■ **Extracted data**
------------------------------------------------
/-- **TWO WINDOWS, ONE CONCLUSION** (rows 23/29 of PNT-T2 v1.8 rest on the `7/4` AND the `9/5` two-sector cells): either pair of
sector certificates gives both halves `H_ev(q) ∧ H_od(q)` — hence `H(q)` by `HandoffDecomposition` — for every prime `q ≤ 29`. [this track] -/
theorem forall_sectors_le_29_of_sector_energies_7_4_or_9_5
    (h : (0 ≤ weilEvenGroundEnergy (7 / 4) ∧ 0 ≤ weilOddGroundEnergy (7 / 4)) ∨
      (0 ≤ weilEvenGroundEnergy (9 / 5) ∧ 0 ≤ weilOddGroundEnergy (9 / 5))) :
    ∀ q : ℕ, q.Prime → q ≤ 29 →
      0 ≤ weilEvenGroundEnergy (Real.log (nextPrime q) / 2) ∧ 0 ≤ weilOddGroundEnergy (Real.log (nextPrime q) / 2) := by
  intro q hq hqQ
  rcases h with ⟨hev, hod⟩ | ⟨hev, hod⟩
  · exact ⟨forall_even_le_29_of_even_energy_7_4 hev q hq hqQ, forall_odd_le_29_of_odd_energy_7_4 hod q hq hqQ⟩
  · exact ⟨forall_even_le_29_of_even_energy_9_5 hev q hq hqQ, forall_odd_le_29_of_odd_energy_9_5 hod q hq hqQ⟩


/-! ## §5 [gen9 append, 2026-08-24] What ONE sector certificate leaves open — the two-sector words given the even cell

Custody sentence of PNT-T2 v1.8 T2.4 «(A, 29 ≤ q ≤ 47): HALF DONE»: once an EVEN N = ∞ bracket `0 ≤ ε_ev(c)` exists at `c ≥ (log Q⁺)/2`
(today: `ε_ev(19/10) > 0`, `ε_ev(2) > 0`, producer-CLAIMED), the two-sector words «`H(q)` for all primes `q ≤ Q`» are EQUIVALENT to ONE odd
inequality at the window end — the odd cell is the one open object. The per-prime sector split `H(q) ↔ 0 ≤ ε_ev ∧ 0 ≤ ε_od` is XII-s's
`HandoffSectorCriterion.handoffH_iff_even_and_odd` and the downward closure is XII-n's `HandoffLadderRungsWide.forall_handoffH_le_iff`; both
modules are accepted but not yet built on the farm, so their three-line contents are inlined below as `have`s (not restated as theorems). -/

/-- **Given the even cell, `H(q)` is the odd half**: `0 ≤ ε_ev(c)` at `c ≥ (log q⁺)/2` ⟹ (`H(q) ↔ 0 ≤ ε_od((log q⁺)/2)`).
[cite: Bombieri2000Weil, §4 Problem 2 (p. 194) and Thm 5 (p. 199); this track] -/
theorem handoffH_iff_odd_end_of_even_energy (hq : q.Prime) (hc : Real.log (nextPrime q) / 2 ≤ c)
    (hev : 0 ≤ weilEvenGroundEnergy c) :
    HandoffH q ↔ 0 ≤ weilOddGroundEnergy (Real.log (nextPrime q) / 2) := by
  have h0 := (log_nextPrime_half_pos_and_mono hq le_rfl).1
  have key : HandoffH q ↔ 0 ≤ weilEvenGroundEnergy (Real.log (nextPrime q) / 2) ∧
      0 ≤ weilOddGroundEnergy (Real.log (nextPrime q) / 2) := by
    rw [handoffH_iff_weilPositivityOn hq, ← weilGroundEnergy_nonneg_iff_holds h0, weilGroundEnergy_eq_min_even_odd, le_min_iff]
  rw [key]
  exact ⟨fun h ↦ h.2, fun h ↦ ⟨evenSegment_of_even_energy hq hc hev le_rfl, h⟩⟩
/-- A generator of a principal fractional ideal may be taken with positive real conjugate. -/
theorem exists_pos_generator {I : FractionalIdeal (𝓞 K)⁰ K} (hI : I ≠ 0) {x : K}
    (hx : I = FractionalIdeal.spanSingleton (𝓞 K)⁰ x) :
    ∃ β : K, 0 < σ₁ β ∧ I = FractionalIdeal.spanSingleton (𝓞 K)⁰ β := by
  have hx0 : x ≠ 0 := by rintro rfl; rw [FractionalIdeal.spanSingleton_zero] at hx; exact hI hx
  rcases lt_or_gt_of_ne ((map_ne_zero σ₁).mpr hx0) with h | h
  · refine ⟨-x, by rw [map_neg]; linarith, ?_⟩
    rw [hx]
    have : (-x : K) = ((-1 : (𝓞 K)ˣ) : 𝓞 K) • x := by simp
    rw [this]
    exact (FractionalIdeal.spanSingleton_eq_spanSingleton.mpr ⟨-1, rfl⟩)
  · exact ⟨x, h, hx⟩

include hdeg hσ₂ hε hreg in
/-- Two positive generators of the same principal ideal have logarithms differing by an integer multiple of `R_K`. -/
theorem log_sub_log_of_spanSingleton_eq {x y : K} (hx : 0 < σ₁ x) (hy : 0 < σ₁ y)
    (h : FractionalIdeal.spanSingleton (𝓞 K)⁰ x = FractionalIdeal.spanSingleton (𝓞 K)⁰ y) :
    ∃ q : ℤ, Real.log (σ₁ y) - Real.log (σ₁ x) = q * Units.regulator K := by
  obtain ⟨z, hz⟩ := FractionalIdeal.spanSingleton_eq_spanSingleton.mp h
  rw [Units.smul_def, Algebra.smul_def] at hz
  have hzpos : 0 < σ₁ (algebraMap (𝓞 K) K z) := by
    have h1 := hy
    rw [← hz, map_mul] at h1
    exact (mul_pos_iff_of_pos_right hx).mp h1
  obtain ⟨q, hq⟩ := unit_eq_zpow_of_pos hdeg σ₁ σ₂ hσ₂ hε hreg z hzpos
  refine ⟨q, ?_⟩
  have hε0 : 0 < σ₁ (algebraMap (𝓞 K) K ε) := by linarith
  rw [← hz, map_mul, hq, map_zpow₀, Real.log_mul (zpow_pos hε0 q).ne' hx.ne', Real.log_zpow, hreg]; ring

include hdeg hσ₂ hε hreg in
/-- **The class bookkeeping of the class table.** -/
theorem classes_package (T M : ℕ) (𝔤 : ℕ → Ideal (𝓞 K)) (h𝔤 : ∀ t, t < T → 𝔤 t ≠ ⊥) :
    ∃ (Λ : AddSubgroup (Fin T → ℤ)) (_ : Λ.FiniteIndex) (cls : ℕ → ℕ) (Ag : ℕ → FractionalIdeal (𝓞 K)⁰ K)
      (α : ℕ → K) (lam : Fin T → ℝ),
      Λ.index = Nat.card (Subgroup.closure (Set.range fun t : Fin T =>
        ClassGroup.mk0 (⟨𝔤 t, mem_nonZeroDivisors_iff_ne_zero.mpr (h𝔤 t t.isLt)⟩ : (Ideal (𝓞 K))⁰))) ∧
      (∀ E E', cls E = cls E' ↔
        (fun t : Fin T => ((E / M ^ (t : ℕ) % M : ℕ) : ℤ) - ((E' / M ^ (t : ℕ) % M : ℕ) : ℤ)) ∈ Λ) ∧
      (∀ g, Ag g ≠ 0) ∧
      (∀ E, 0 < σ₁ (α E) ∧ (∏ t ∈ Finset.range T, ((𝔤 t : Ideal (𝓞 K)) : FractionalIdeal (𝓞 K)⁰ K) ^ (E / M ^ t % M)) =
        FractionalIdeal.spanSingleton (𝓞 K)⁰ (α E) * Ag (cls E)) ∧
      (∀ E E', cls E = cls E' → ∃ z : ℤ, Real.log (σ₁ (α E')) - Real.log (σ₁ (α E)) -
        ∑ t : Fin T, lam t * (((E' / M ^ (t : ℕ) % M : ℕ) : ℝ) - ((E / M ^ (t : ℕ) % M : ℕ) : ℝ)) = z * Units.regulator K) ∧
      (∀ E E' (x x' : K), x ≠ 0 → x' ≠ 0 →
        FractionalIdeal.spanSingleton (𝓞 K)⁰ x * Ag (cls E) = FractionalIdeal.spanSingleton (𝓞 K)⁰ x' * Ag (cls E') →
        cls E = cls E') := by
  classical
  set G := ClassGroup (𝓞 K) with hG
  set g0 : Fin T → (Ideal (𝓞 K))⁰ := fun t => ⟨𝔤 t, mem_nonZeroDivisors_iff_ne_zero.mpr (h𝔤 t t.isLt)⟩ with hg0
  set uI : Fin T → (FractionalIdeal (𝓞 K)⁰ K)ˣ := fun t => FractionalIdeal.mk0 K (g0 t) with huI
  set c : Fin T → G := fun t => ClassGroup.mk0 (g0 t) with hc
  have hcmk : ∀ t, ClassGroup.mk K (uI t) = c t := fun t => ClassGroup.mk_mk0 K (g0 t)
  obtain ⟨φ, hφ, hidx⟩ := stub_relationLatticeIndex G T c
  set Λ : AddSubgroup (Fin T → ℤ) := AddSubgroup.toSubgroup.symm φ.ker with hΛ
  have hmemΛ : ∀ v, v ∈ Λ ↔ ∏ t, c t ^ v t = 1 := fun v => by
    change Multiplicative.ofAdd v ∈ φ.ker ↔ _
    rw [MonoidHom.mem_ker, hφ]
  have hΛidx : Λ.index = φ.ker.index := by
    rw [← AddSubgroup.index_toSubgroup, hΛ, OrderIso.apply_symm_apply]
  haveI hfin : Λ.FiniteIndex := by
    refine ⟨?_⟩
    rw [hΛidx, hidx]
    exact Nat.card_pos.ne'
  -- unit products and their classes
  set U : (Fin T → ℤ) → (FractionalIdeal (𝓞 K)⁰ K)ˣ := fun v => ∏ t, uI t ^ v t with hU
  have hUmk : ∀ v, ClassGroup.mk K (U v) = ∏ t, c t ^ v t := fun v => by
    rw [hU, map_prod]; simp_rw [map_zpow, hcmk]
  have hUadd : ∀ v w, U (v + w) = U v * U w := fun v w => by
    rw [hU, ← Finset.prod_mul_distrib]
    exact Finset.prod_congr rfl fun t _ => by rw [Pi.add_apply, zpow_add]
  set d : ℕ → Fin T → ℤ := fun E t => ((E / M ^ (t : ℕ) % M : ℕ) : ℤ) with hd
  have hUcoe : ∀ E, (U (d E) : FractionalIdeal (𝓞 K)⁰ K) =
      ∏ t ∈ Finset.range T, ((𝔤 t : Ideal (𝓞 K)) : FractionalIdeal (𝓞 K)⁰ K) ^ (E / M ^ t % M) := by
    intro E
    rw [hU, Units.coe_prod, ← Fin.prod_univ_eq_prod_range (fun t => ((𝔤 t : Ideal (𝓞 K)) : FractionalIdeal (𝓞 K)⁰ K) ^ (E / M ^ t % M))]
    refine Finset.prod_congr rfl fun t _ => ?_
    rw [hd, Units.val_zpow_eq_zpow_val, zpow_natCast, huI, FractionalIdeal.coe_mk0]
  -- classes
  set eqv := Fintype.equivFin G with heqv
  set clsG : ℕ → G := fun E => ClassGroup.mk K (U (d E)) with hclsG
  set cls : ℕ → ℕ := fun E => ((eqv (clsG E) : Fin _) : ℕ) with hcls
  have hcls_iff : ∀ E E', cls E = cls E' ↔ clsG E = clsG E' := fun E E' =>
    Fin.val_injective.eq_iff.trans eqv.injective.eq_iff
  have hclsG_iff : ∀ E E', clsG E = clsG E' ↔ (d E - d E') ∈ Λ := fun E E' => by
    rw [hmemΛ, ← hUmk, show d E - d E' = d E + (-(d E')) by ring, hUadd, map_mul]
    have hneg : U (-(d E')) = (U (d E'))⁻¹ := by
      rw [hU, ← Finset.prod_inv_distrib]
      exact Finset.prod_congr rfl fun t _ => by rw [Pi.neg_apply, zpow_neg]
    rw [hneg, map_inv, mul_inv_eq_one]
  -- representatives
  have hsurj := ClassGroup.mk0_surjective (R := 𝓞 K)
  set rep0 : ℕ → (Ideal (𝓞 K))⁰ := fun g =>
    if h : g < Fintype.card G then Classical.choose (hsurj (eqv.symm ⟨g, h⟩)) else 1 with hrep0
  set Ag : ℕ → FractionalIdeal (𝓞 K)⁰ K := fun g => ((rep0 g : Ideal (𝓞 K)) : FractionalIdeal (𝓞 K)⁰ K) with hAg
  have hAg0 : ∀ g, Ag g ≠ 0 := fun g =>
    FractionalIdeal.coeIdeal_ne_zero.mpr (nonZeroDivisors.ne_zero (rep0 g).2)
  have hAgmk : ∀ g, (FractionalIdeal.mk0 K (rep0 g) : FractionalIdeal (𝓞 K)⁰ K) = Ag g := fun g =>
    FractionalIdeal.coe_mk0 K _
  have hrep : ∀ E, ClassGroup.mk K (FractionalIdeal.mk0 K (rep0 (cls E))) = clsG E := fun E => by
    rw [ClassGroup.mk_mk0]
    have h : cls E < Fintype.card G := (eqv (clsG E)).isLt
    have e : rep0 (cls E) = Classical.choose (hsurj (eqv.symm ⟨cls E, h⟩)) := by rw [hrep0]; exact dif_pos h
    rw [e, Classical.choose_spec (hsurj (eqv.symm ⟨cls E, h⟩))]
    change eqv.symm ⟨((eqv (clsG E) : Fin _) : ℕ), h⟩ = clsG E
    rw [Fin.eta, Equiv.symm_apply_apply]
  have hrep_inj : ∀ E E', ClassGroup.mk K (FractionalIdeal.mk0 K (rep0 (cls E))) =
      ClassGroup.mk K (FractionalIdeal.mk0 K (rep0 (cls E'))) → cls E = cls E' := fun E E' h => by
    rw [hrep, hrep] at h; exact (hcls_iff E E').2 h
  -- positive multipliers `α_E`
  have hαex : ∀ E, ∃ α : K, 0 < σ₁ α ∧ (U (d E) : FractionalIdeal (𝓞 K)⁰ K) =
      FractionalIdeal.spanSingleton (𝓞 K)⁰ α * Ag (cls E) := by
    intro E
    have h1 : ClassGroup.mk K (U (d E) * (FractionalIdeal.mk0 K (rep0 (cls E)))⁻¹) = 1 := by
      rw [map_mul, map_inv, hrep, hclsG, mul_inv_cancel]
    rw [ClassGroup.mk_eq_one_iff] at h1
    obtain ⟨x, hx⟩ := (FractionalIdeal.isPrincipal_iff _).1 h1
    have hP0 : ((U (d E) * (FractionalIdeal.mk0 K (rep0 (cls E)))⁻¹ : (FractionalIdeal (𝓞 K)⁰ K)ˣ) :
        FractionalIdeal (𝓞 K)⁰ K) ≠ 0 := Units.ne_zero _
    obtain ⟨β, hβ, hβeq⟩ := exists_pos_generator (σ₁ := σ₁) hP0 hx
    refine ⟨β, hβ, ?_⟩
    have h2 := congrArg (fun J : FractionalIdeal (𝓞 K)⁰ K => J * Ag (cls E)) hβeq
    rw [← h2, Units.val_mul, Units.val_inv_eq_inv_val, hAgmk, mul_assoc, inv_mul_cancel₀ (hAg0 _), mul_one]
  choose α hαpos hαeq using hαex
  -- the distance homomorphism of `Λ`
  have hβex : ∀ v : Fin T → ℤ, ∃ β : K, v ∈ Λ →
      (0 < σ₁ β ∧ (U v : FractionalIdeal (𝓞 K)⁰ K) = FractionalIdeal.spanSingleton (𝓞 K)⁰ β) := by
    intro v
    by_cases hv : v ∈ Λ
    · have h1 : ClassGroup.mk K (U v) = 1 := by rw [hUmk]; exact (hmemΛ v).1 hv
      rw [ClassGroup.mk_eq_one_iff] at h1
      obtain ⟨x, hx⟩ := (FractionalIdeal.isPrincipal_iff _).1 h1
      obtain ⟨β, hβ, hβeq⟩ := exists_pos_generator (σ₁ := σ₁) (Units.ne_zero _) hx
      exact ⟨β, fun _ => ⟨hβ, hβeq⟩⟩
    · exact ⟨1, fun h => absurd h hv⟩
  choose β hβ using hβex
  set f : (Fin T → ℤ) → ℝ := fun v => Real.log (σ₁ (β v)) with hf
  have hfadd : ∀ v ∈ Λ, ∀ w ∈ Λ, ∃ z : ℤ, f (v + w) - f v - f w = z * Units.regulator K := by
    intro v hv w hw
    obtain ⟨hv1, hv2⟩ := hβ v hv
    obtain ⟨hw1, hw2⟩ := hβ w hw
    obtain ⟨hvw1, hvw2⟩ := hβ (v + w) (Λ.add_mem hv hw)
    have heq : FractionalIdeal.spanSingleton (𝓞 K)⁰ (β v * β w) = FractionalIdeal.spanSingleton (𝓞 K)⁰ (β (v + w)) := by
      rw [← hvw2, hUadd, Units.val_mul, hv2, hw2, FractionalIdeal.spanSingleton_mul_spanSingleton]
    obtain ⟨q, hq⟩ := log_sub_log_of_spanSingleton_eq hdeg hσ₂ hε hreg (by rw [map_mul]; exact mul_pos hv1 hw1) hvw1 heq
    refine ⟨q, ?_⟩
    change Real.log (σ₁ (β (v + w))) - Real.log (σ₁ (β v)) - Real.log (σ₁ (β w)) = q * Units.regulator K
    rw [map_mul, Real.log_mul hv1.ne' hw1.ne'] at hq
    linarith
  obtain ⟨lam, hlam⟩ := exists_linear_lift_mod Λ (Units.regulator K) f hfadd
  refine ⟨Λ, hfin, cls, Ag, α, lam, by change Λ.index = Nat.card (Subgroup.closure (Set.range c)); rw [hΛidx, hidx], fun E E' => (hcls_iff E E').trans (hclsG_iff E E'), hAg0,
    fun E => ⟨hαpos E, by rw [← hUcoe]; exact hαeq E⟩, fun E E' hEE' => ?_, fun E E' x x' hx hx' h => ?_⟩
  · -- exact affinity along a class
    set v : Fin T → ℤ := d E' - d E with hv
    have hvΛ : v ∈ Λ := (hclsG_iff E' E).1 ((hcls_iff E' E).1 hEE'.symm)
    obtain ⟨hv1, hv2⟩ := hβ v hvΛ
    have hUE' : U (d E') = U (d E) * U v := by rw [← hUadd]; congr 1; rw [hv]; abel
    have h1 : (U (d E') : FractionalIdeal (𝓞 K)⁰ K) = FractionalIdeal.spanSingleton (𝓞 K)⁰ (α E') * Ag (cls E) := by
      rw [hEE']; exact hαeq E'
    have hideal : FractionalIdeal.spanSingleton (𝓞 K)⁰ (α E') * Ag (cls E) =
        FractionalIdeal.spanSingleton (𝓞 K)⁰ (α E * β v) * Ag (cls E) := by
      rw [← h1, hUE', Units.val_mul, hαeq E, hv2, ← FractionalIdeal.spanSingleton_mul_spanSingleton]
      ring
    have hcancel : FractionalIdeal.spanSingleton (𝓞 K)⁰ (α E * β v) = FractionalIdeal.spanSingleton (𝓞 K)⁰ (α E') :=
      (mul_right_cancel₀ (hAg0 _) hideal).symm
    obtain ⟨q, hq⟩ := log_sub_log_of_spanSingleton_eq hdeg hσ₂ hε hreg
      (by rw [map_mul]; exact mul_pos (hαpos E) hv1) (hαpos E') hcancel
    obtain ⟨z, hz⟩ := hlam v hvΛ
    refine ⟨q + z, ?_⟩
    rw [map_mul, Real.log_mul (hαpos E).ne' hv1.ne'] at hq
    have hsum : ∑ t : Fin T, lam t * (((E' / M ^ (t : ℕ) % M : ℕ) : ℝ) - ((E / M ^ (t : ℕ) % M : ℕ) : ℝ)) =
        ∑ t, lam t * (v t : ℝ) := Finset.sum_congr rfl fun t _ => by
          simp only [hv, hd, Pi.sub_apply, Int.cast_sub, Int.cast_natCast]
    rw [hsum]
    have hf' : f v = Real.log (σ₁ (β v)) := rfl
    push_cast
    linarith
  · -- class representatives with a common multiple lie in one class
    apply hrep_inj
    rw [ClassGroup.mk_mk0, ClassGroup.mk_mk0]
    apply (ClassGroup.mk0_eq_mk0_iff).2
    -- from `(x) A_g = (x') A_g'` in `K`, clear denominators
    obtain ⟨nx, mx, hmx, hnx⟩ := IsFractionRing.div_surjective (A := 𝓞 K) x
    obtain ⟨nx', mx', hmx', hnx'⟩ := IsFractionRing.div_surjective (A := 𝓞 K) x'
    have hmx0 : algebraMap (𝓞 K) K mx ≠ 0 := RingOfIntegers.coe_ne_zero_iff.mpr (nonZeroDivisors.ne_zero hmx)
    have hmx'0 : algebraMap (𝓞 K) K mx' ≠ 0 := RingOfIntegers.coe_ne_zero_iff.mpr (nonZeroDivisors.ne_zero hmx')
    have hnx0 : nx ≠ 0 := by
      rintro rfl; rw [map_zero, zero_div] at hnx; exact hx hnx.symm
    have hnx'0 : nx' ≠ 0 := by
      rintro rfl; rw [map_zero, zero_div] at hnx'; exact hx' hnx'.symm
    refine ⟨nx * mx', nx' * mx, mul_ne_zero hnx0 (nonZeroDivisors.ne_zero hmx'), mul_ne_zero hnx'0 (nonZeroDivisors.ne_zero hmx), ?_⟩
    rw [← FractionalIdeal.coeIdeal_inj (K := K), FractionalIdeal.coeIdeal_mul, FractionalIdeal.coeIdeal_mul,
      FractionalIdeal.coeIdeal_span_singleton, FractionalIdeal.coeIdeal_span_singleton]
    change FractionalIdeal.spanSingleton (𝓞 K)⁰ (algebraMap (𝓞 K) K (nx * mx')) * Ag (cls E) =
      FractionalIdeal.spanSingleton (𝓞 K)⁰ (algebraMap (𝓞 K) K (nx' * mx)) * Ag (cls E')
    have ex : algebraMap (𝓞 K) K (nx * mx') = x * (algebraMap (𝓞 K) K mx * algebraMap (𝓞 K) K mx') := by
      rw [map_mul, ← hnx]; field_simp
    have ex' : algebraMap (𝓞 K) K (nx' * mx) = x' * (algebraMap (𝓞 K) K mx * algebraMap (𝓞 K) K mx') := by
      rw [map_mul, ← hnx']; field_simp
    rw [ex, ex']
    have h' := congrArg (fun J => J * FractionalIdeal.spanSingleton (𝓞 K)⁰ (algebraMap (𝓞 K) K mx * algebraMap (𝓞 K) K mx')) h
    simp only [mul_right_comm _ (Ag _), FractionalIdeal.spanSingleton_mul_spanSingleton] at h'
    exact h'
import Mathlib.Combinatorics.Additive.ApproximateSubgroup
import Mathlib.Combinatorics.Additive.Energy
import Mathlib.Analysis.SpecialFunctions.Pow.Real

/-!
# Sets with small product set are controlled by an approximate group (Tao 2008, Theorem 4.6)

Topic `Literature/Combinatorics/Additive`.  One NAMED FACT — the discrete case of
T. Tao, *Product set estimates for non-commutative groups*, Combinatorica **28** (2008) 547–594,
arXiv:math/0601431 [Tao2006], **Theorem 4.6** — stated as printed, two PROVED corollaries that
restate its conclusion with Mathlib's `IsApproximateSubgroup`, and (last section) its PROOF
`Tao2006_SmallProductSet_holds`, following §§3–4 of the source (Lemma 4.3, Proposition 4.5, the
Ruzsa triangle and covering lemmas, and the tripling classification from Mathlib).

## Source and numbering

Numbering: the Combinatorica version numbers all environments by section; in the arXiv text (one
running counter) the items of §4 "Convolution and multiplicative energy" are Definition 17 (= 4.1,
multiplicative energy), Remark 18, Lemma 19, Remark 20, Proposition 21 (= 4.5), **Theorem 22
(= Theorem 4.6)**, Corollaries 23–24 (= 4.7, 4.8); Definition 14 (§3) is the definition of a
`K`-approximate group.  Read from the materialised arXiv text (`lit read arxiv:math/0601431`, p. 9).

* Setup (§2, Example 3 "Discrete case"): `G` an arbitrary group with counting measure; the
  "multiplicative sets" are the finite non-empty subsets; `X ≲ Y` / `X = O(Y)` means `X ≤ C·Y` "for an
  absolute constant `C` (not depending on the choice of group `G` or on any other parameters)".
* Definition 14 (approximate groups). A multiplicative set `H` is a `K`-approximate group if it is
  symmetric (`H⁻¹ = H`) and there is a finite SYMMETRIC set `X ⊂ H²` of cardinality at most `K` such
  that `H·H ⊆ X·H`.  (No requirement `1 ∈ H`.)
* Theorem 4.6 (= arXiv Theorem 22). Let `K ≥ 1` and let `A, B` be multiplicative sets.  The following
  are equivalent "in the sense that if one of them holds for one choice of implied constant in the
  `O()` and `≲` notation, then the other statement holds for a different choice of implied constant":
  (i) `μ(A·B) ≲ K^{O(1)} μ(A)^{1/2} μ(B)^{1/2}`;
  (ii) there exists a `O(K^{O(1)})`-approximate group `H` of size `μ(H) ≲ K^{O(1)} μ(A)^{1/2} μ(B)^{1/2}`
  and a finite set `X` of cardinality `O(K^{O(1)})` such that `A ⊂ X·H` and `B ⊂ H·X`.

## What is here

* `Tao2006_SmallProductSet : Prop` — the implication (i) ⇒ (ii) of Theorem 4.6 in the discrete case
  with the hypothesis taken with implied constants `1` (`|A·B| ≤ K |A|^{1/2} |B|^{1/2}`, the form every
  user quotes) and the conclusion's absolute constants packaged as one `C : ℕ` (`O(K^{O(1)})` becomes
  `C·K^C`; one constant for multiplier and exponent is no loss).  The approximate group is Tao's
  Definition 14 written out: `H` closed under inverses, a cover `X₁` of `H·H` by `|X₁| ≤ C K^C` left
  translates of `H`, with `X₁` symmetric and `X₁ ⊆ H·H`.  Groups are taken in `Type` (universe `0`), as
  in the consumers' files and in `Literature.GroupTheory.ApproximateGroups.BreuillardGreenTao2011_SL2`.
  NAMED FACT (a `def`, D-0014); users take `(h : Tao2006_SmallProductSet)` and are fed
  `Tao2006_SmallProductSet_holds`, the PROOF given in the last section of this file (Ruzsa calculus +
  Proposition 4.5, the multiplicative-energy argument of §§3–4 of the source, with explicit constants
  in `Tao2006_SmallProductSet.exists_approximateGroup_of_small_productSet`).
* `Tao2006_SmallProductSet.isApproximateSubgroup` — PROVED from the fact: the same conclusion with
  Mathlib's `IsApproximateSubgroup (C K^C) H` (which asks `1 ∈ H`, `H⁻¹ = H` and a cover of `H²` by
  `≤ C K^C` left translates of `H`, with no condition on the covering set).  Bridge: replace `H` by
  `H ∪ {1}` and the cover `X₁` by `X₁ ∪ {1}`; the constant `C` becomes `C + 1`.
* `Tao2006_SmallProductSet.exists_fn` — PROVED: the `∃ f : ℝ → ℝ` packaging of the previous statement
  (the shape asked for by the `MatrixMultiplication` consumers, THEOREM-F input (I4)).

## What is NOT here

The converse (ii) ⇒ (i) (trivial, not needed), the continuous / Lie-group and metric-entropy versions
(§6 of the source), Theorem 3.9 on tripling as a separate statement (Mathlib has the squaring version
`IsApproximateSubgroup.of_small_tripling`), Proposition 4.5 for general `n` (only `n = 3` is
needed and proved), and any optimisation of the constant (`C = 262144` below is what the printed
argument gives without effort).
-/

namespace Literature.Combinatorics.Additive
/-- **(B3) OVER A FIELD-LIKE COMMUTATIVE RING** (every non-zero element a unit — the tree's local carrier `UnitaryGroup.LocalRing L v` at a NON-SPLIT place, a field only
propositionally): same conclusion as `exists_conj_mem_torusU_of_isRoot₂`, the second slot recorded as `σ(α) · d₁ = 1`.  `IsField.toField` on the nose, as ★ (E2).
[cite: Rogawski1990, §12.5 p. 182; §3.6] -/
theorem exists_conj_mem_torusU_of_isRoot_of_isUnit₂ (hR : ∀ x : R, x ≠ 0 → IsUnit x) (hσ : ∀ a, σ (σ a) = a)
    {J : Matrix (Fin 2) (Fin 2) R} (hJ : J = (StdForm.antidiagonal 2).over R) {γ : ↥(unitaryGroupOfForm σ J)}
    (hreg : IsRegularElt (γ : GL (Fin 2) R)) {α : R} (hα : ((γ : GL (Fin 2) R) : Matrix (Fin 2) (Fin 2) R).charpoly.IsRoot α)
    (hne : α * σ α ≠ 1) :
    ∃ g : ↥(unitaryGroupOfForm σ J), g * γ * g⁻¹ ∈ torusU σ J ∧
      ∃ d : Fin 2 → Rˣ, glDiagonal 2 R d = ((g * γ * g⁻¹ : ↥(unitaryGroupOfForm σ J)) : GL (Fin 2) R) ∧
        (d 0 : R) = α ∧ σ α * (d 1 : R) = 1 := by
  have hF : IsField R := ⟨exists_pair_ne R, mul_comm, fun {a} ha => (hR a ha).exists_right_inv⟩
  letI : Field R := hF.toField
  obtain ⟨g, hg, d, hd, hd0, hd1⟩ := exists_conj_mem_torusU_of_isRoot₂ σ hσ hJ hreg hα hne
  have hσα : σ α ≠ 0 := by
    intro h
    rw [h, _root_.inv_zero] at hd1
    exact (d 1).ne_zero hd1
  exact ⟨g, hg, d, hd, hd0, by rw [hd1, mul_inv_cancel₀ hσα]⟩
------------------------------------------------
■ **Task to carry out**
Among the entries above, how many lines hold the word "NAMED"? Reply with only that number.

■ **Exercise result**
2